WORK TO COMPLETE:
Of all the lines below, return only those starting with the line holding "Lattice side (helper file" and going on through the line holding "two-point function at", exactly as written.

RECORDS FOR THE EXERCISE:
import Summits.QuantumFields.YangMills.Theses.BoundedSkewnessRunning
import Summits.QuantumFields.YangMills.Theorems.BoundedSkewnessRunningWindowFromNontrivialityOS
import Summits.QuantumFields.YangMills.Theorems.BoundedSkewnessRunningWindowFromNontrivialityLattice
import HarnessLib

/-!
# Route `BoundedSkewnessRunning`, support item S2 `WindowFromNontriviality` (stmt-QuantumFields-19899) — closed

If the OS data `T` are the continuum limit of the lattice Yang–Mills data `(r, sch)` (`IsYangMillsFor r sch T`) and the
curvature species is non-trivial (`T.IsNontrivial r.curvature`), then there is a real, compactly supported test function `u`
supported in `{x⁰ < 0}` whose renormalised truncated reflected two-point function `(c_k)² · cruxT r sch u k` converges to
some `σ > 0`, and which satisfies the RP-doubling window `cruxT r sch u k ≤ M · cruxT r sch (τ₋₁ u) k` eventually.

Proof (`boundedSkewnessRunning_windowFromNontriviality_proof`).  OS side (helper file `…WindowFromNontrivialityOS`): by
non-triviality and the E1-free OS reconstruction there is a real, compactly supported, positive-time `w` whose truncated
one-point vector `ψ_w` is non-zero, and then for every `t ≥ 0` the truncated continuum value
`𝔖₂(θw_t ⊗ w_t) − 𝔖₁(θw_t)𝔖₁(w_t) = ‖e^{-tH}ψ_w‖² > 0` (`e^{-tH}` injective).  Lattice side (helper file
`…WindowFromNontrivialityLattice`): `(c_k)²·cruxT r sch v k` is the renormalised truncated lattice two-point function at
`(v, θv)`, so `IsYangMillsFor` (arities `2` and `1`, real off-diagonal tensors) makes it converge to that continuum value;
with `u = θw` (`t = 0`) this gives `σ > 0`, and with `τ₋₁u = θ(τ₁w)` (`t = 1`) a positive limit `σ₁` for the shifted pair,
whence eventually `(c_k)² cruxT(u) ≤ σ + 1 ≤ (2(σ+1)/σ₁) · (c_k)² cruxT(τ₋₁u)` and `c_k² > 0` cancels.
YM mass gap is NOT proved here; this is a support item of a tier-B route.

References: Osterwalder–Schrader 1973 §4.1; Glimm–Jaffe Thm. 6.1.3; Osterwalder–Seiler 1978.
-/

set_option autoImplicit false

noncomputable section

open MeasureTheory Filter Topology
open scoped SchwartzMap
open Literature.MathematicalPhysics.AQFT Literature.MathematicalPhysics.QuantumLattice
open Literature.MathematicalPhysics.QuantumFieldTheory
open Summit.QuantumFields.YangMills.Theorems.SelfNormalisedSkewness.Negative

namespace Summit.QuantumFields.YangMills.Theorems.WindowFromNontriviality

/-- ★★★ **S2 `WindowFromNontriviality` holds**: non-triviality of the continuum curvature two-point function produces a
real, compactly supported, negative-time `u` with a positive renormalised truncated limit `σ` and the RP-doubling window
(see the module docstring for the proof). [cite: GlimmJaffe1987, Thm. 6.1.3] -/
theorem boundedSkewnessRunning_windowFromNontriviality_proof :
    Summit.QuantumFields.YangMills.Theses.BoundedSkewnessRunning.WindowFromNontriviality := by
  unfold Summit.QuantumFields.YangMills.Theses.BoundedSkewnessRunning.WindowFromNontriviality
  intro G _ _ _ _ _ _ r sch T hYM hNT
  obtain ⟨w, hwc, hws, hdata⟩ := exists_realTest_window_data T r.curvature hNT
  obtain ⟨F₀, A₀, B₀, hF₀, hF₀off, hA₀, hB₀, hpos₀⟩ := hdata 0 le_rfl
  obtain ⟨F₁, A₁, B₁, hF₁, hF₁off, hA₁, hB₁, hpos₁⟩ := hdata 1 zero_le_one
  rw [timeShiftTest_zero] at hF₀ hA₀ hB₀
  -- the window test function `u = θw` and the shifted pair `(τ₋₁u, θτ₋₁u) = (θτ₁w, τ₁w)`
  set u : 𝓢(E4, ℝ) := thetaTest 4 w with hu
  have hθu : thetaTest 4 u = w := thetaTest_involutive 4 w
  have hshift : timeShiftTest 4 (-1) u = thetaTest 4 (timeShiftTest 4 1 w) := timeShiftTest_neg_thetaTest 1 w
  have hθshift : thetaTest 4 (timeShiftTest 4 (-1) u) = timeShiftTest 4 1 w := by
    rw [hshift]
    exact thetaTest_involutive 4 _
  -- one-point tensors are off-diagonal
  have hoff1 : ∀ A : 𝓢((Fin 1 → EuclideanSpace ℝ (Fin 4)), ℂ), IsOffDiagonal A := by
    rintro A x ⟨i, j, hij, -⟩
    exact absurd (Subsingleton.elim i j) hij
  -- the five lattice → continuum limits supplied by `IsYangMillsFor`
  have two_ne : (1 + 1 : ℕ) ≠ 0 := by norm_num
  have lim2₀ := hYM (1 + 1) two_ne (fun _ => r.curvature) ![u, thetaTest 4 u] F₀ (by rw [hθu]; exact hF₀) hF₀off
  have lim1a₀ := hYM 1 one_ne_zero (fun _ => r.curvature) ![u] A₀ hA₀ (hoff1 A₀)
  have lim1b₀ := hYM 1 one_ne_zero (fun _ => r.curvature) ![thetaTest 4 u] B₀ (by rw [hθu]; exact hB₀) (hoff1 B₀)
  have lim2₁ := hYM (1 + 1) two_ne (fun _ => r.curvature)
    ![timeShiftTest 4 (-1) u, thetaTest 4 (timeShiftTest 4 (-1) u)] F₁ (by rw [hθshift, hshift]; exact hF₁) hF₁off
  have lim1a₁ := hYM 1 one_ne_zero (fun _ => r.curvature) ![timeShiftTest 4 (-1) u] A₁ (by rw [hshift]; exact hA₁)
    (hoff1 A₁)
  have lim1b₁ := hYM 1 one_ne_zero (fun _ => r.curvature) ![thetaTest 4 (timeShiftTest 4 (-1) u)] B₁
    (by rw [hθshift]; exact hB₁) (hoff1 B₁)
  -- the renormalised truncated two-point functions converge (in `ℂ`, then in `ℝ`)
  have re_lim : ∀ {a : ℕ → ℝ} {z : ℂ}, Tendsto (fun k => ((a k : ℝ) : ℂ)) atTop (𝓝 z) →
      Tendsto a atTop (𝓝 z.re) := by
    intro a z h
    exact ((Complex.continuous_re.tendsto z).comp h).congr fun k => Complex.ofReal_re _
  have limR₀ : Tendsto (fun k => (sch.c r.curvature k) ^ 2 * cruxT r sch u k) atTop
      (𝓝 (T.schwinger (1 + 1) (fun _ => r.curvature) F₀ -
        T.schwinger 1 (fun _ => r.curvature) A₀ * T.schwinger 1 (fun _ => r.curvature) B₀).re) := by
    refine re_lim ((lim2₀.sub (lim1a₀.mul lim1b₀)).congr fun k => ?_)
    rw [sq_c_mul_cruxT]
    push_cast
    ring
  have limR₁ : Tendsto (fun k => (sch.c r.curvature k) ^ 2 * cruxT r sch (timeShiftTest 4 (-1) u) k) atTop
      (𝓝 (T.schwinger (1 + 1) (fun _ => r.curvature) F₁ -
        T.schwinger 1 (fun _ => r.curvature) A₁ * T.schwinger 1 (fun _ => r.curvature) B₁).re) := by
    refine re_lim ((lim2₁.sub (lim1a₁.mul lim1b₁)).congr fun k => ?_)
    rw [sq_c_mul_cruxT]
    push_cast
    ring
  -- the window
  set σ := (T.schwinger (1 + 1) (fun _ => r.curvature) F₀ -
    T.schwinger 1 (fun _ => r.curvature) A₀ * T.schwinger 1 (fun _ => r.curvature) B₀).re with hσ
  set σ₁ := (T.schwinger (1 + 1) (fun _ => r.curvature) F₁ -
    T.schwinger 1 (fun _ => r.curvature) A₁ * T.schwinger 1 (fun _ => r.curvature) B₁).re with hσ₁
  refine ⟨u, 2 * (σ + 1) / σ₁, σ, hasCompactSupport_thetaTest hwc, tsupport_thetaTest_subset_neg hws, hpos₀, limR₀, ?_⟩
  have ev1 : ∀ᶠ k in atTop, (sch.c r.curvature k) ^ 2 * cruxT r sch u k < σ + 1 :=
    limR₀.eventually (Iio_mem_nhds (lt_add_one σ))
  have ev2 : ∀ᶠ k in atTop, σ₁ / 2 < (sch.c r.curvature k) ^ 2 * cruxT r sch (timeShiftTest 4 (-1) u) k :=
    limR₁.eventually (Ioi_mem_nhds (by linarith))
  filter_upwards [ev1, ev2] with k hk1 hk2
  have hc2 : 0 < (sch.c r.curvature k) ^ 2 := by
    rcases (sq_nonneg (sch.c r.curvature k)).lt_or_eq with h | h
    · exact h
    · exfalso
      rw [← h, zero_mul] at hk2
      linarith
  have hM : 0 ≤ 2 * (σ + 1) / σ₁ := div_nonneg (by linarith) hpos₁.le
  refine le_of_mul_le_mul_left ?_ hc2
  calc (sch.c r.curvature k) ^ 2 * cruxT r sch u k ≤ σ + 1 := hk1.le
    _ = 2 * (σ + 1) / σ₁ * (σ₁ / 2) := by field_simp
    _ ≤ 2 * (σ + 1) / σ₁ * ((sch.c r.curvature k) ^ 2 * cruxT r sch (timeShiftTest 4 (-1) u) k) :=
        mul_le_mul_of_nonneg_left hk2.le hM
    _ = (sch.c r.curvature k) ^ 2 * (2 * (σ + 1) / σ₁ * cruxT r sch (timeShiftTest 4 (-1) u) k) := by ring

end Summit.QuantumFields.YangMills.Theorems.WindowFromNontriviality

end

==

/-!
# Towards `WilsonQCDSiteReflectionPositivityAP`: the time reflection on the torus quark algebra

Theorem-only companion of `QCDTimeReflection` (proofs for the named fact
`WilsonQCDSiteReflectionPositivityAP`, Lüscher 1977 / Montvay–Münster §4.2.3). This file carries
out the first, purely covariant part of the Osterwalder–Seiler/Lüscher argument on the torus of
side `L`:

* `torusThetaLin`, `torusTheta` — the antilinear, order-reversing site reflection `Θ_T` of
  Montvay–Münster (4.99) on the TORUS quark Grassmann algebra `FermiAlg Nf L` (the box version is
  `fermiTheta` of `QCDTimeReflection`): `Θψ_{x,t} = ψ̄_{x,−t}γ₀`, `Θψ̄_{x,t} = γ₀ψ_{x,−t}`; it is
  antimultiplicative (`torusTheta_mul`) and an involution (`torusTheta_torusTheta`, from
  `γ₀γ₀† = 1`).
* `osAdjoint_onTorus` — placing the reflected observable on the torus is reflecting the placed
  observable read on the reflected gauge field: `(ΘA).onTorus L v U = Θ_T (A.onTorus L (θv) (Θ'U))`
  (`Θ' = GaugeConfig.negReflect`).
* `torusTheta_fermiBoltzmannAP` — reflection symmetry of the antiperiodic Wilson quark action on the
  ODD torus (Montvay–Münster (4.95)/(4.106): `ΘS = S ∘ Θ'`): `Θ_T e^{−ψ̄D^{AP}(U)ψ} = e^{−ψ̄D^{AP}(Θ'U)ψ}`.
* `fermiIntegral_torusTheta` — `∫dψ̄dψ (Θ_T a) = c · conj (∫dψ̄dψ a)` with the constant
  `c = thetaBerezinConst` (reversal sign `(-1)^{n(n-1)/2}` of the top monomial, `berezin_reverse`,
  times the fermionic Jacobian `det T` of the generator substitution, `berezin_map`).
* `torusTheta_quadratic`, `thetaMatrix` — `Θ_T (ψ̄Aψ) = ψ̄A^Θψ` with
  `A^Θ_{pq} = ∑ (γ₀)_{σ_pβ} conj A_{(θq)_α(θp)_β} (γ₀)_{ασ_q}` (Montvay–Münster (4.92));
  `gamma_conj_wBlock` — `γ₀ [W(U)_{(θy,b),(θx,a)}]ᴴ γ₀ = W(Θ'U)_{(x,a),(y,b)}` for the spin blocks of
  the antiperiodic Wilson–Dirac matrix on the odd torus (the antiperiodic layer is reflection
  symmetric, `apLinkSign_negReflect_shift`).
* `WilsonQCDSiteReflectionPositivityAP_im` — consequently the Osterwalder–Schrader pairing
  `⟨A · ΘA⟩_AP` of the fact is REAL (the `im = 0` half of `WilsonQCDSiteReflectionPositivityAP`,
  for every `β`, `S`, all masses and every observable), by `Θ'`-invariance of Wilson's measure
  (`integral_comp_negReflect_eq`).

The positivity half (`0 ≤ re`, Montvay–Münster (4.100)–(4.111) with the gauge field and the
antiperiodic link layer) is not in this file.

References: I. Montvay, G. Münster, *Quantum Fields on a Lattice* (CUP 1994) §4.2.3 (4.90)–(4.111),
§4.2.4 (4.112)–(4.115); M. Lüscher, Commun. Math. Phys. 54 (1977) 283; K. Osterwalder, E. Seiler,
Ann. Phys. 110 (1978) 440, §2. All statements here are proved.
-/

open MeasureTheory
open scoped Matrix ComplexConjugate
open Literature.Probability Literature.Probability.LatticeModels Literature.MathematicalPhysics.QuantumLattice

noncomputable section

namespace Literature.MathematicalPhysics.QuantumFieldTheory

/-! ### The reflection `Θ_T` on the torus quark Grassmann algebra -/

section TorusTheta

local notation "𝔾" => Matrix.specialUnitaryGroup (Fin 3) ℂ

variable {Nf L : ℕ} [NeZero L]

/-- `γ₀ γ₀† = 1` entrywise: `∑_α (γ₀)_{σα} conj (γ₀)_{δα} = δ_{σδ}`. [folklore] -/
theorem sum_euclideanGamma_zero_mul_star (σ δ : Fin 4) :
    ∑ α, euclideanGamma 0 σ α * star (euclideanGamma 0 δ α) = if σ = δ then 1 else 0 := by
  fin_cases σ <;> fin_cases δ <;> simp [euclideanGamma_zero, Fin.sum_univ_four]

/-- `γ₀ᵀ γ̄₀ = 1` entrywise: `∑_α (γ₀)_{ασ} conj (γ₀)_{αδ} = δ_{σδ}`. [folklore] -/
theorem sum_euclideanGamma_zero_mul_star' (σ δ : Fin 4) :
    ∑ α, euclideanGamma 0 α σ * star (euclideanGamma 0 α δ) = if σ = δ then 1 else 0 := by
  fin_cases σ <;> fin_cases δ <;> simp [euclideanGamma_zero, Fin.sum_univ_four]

* * *

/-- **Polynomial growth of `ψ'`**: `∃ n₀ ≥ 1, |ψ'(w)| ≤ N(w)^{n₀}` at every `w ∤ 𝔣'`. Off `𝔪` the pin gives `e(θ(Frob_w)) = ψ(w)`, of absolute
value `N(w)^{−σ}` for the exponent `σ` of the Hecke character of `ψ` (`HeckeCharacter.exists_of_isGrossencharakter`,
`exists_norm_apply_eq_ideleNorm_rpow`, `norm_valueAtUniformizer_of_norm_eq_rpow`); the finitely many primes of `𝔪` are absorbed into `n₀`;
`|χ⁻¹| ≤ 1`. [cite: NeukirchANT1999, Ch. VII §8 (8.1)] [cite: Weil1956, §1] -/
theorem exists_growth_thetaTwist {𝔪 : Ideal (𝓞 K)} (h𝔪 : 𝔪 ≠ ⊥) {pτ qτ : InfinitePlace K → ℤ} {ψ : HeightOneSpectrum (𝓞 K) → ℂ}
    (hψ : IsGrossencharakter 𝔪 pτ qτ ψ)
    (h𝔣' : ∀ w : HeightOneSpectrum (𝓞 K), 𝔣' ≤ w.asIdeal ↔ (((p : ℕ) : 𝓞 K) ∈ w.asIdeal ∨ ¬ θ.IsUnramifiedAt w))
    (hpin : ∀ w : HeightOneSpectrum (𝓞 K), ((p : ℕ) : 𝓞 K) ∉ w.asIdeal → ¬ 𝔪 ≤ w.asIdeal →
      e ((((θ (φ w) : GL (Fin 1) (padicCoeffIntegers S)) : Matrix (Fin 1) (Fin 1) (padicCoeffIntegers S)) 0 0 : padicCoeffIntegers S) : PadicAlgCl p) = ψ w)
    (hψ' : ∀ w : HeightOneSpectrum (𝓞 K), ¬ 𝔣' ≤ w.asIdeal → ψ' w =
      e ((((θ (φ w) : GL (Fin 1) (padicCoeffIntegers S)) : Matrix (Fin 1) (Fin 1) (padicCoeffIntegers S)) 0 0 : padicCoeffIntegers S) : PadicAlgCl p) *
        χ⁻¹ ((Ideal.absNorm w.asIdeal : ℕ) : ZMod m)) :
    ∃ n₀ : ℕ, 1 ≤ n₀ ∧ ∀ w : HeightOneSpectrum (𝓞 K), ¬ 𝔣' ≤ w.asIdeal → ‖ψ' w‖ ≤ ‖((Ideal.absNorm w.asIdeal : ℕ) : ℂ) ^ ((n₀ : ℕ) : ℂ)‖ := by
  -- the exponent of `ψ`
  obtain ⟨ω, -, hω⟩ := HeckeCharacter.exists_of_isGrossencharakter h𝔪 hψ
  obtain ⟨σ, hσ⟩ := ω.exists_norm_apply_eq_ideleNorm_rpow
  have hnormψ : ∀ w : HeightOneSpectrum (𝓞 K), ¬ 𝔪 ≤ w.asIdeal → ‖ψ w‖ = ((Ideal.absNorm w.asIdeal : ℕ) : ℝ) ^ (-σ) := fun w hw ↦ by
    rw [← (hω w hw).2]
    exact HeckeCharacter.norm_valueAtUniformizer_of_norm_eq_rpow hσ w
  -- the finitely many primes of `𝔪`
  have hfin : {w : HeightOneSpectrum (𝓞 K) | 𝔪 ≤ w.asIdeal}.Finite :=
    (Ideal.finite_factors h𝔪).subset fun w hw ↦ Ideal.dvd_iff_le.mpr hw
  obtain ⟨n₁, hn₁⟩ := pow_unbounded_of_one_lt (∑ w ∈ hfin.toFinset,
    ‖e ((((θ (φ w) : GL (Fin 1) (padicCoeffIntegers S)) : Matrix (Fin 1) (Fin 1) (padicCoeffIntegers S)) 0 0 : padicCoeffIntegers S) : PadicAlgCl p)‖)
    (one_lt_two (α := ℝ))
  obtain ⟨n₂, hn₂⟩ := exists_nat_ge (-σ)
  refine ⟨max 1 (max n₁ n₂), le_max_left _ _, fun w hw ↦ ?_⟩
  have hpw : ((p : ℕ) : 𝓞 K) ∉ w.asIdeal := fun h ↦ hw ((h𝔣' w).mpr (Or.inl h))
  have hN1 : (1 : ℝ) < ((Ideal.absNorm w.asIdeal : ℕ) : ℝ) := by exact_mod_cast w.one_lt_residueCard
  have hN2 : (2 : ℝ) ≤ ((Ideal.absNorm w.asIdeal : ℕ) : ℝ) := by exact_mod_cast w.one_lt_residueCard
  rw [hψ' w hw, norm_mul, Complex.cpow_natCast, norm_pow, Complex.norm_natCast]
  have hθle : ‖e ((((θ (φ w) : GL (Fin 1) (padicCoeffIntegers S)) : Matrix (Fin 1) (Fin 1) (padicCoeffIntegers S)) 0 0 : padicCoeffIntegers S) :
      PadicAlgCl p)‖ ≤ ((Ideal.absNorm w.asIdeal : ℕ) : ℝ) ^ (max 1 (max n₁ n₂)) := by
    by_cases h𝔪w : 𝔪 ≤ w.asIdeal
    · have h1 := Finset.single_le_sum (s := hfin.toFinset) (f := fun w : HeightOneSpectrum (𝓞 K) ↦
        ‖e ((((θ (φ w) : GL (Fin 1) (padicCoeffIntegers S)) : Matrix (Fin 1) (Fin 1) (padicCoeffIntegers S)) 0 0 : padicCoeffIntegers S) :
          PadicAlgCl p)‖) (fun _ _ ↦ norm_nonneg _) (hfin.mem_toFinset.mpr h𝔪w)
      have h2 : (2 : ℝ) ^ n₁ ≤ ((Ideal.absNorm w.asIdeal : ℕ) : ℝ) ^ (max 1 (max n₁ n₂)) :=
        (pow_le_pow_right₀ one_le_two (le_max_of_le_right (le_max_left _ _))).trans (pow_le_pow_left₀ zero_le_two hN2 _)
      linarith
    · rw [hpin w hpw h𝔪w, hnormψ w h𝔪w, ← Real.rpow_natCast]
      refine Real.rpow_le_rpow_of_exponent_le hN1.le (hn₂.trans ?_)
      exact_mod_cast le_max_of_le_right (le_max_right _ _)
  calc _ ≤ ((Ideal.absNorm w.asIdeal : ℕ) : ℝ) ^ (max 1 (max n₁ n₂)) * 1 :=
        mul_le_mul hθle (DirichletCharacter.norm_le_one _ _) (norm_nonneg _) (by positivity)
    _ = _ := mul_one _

ANSWER AREA:
`𝔖₂(θw_t ⊗ w_t) − 𝔖₁(θw_t)𝔖₁(w_t) = ‖e^{-tH}ψ_w‖² > 0` (`e^{-tH}` injective).  Lattice side (helper file
`…WindowFromNontrivialityLattice`): `(c_k)²·cruxT r sch v k` is the renormalised truncated lattice two-point function at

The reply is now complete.